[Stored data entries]
◆ ◆ ◆ ◆
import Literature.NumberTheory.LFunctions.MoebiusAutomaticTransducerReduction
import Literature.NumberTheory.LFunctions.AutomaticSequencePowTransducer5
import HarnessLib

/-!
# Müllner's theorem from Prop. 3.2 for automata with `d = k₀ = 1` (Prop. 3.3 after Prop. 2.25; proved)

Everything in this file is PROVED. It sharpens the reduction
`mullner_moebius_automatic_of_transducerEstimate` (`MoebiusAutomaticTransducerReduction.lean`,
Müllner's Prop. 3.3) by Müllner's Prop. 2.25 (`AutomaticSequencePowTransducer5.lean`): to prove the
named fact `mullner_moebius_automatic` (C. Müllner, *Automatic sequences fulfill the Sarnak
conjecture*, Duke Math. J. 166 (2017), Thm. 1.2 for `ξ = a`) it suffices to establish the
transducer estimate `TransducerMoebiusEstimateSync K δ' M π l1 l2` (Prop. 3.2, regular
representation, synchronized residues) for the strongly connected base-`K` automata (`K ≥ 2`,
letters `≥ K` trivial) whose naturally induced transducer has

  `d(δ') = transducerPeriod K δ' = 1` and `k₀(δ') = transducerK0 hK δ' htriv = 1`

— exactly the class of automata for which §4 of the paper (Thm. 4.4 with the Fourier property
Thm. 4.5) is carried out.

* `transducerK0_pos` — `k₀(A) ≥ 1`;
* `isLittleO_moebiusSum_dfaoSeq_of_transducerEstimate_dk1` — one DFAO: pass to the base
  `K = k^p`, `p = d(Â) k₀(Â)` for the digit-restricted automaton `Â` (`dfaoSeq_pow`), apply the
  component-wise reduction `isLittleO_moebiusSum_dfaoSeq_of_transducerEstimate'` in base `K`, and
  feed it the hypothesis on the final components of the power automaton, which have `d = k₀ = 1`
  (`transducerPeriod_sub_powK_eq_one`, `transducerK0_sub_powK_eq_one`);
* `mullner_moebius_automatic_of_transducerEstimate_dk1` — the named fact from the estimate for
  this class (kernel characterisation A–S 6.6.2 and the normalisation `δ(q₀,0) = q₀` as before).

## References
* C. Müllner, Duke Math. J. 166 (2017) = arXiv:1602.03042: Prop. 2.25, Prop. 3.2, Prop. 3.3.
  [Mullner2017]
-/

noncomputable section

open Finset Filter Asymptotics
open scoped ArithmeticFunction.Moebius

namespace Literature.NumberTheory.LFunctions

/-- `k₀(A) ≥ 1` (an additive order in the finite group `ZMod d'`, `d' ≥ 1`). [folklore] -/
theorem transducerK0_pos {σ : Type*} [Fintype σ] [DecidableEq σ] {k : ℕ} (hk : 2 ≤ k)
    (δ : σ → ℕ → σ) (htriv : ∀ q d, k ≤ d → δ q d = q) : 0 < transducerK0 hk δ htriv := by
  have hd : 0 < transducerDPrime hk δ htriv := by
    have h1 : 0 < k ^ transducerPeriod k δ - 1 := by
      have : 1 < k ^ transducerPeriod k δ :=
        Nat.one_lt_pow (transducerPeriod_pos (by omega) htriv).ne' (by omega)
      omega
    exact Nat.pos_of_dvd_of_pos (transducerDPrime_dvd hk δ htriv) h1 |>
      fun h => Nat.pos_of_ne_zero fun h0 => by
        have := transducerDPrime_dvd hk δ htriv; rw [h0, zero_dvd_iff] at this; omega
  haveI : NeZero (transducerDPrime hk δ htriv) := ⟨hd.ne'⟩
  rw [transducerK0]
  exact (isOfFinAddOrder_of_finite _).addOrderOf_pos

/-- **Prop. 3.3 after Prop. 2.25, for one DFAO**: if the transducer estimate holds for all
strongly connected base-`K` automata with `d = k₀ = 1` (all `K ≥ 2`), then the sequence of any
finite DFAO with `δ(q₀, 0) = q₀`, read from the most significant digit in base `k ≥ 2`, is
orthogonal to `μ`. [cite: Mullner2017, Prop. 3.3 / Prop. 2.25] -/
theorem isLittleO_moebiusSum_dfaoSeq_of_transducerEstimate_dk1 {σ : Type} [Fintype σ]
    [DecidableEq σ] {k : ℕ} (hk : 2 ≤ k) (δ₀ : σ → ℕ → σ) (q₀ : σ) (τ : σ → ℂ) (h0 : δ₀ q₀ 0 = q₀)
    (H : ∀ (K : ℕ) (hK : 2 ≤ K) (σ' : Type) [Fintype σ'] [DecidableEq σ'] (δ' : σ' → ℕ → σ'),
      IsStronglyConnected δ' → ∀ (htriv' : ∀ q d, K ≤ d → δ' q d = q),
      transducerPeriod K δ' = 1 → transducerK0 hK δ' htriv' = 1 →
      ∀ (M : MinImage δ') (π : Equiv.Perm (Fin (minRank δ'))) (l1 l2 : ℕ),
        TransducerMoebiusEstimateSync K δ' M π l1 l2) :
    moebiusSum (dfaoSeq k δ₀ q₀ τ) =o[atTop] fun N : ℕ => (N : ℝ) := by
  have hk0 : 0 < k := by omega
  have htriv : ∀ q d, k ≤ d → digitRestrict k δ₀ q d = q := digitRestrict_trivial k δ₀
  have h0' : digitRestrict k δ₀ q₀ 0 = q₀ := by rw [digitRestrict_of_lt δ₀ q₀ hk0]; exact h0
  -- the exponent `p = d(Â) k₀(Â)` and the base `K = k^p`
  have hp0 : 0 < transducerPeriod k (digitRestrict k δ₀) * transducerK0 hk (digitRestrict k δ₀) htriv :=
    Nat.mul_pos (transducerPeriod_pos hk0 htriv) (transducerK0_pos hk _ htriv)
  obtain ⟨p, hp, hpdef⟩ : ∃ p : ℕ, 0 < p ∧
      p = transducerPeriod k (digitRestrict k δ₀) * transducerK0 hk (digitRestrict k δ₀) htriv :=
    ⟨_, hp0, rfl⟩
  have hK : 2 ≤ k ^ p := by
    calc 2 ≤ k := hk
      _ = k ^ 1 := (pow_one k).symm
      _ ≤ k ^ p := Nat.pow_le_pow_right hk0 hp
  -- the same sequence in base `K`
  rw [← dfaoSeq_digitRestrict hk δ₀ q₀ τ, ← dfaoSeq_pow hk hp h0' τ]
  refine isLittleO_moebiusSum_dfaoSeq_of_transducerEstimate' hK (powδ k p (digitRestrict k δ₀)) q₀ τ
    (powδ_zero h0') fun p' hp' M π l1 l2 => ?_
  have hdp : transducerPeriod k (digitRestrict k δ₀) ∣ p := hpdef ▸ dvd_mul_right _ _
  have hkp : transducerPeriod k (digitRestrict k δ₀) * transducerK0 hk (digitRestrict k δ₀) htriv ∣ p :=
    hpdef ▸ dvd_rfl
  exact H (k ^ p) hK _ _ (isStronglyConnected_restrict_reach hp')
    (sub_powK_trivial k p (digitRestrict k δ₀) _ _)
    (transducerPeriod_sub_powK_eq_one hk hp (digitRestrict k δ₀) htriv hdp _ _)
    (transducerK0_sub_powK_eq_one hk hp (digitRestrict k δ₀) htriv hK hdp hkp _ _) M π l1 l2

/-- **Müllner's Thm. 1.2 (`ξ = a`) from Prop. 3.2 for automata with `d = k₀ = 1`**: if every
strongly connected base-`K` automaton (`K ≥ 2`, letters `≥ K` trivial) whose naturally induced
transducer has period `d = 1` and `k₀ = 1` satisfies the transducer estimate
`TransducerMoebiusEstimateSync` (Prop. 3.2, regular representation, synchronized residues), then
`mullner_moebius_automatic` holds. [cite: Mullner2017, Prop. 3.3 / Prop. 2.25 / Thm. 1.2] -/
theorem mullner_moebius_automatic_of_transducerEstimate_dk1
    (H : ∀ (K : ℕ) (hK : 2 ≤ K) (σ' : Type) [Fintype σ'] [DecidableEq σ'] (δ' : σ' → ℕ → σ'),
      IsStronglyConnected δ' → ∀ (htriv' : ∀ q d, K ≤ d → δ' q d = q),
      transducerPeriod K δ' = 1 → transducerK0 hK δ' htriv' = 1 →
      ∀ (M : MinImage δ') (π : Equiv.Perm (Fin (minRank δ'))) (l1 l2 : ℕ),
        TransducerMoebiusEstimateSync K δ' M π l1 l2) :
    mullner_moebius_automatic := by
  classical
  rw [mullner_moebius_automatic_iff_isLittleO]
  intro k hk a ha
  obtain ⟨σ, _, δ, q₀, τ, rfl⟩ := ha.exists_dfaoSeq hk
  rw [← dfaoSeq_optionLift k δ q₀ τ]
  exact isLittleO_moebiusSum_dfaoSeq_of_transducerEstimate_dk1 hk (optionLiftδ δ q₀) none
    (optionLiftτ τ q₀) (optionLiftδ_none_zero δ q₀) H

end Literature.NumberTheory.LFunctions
◆ ◆ ◆ ◆
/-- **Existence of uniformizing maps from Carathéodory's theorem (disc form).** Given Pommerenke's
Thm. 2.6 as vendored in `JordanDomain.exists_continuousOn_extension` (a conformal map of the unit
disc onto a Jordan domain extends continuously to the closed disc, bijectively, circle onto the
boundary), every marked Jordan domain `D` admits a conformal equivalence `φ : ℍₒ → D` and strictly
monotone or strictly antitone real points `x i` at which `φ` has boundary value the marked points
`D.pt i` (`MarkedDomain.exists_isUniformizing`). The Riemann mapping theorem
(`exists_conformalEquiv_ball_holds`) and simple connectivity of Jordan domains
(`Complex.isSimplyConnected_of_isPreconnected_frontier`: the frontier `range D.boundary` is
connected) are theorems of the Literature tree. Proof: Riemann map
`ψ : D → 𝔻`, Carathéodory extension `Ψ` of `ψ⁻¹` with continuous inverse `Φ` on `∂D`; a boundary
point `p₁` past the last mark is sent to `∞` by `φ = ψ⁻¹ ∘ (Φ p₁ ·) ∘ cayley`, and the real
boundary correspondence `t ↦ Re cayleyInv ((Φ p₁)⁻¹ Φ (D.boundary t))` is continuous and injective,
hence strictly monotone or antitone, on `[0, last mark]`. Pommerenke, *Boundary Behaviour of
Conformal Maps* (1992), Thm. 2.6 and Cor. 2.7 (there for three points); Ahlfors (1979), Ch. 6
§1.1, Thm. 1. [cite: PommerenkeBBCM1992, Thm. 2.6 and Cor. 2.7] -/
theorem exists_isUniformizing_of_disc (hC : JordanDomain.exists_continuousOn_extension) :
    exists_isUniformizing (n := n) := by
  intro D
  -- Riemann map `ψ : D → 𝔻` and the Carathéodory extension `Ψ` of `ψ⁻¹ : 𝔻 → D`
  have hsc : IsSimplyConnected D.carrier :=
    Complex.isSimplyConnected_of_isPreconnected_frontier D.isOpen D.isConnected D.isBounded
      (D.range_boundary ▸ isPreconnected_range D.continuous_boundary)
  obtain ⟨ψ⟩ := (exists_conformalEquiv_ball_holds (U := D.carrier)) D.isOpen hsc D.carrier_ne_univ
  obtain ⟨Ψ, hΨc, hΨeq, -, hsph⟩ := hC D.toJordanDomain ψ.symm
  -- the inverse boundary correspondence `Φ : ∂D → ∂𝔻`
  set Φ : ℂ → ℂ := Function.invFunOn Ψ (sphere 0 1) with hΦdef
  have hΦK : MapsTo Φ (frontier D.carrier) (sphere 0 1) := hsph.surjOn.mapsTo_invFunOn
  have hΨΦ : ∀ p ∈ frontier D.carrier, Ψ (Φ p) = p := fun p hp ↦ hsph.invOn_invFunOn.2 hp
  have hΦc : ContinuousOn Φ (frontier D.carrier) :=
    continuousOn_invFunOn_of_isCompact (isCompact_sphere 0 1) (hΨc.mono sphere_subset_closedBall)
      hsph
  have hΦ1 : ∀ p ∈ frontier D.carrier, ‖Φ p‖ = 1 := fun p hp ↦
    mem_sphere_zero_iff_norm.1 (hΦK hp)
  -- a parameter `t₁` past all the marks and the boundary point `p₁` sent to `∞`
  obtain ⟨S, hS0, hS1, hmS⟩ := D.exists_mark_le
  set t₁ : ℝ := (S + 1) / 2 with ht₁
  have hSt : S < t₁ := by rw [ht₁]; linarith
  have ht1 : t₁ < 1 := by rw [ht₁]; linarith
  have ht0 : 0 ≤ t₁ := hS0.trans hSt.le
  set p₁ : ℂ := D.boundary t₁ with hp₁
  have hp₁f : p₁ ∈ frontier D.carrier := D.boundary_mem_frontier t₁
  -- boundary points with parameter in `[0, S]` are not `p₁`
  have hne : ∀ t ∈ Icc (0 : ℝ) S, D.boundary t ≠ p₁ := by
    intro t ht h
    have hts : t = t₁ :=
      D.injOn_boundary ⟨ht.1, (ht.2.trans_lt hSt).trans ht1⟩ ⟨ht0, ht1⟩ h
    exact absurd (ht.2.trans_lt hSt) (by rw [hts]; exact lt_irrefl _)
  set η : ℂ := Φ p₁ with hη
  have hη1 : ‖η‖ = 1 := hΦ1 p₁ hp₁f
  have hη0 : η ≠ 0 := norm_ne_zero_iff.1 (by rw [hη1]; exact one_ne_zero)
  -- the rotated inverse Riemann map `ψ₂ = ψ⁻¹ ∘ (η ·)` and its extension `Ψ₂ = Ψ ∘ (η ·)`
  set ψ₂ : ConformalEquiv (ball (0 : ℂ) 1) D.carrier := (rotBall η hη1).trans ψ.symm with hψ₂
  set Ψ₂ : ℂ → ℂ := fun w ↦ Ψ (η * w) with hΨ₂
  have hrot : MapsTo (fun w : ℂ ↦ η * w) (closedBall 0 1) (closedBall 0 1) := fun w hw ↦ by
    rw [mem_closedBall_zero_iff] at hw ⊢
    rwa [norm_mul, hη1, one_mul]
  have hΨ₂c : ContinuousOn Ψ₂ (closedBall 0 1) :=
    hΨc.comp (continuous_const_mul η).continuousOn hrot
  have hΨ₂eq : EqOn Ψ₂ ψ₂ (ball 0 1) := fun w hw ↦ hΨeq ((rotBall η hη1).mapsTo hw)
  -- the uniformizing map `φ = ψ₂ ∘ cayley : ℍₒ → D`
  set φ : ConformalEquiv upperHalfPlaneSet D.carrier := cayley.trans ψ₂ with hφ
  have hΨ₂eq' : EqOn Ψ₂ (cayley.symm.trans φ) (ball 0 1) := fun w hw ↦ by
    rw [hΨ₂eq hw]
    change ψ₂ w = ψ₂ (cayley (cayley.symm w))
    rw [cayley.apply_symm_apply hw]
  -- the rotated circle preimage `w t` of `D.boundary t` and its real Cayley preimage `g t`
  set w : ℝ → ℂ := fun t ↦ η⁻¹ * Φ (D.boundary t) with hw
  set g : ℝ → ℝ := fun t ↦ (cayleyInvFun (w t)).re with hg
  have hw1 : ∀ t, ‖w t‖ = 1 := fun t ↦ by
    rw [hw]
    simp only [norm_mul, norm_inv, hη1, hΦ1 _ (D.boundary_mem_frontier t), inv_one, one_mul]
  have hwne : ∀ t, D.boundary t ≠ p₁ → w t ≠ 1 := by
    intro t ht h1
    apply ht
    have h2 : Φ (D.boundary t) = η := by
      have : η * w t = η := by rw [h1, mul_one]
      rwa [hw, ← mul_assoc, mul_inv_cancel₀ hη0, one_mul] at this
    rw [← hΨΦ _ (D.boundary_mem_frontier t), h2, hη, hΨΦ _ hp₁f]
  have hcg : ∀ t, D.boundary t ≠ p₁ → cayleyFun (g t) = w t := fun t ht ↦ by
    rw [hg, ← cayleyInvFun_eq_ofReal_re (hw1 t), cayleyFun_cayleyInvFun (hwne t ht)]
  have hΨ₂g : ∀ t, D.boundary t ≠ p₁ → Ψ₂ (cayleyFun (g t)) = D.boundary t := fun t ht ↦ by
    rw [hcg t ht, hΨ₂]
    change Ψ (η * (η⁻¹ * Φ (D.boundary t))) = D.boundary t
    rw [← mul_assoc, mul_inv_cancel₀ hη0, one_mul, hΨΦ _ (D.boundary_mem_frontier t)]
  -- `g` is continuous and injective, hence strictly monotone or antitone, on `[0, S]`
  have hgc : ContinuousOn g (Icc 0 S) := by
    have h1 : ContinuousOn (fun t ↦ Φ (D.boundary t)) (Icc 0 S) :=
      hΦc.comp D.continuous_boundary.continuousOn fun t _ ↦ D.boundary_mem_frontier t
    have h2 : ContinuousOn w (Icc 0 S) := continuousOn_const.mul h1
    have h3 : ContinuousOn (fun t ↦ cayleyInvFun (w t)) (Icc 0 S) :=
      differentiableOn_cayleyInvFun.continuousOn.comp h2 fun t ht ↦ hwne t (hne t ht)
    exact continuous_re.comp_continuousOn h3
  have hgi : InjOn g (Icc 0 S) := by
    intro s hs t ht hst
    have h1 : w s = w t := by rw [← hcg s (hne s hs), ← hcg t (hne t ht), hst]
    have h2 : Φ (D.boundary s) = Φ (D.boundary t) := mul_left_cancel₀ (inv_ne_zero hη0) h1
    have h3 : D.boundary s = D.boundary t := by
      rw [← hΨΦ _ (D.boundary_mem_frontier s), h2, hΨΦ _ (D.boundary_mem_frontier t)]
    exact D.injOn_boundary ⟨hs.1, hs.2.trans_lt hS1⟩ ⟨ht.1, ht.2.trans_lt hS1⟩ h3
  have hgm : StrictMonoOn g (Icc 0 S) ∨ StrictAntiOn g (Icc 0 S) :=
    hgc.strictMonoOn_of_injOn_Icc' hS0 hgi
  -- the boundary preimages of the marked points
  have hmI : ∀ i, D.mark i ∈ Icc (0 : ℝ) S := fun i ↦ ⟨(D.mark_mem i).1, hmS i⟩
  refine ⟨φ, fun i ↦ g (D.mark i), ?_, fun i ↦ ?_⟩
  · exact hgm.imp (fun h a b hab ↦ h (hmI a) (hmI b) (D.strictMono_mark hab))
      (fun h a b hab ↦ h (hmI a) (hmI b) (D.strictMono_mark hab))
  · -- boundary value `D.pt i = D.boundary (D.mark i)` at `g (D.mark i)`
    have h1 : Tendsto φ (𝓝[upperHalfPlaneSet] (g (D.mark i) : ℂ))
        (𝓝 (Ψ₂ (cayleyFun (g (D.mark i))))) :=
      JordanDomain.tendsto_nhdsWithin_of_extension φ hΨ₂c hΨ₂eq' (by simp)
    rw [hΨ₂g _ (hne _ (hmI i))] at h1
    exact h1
◆ ◆ ◆ ◆
-- Exercise description --
Return a word-for-word copy of the lines above from the one holding "3.2, Prop. 3.3." through the one holding "exact (isOfFinAddOrder_of_finite _).addOrderOf_pos", with both of them included and nothing besides.

-- Exercise solution --
* C. Müllner, Duke Math. J. 166 (2017) = arXiv:1602.03042: Prop. 2.25, Prop. 3.2, Prop. 3.3.
  [Mullner2017]
-/

noncomputable section

open Finset Filter Asymptotics
open scoped ArithmeticFunction.Moebius

namespace Literature.NumberTheory.LFunctions

/-- `k₀(A) ≥ 1` (an additive order in the finite group `ZMod d'`, `d' ≥ 1`). [folklore] -/
theorem transducerK0_pos {σ : Type*} [Fintype σ] [DecidableEq σ] {k : ℕ} (hk : 2 ≤ k)
    (δ : σ → ℕ → σ) (htriv : ∀ q d, k ≤ d → δ q d = q) : 0 < transducerK0 hk δ htriv := by
  have hd : 0 < transducerDPrime hk δ htriv := by
    have h1 : 0 < k ^ transducerPeriod k δ - 1 := by
      have : 1 < k ^ transducerPeriod k δ :=
        Nat.one_lt_pow (transducerPeriod_pos (by omega) htriv).ne' (by omega)
      omega
    exact Nat.pos_of_dvd_of_pos (transducerDPrime_dvd hk δ htriv) h1 |>
      fun h => Nat.pos_of_ne_zero fun h0 => by
        have := transducerDPrime_dvd hk δ htriv; rw [h0, zero_dvd_iff] at this; omega
  haveI : NeZero (transducerDPrime hk δ htriv) := ⟨hd.ne'⟩
  rw [transducerK0]
  exact (isOfFinAddOrder_of_finite _).addOrderOf_pos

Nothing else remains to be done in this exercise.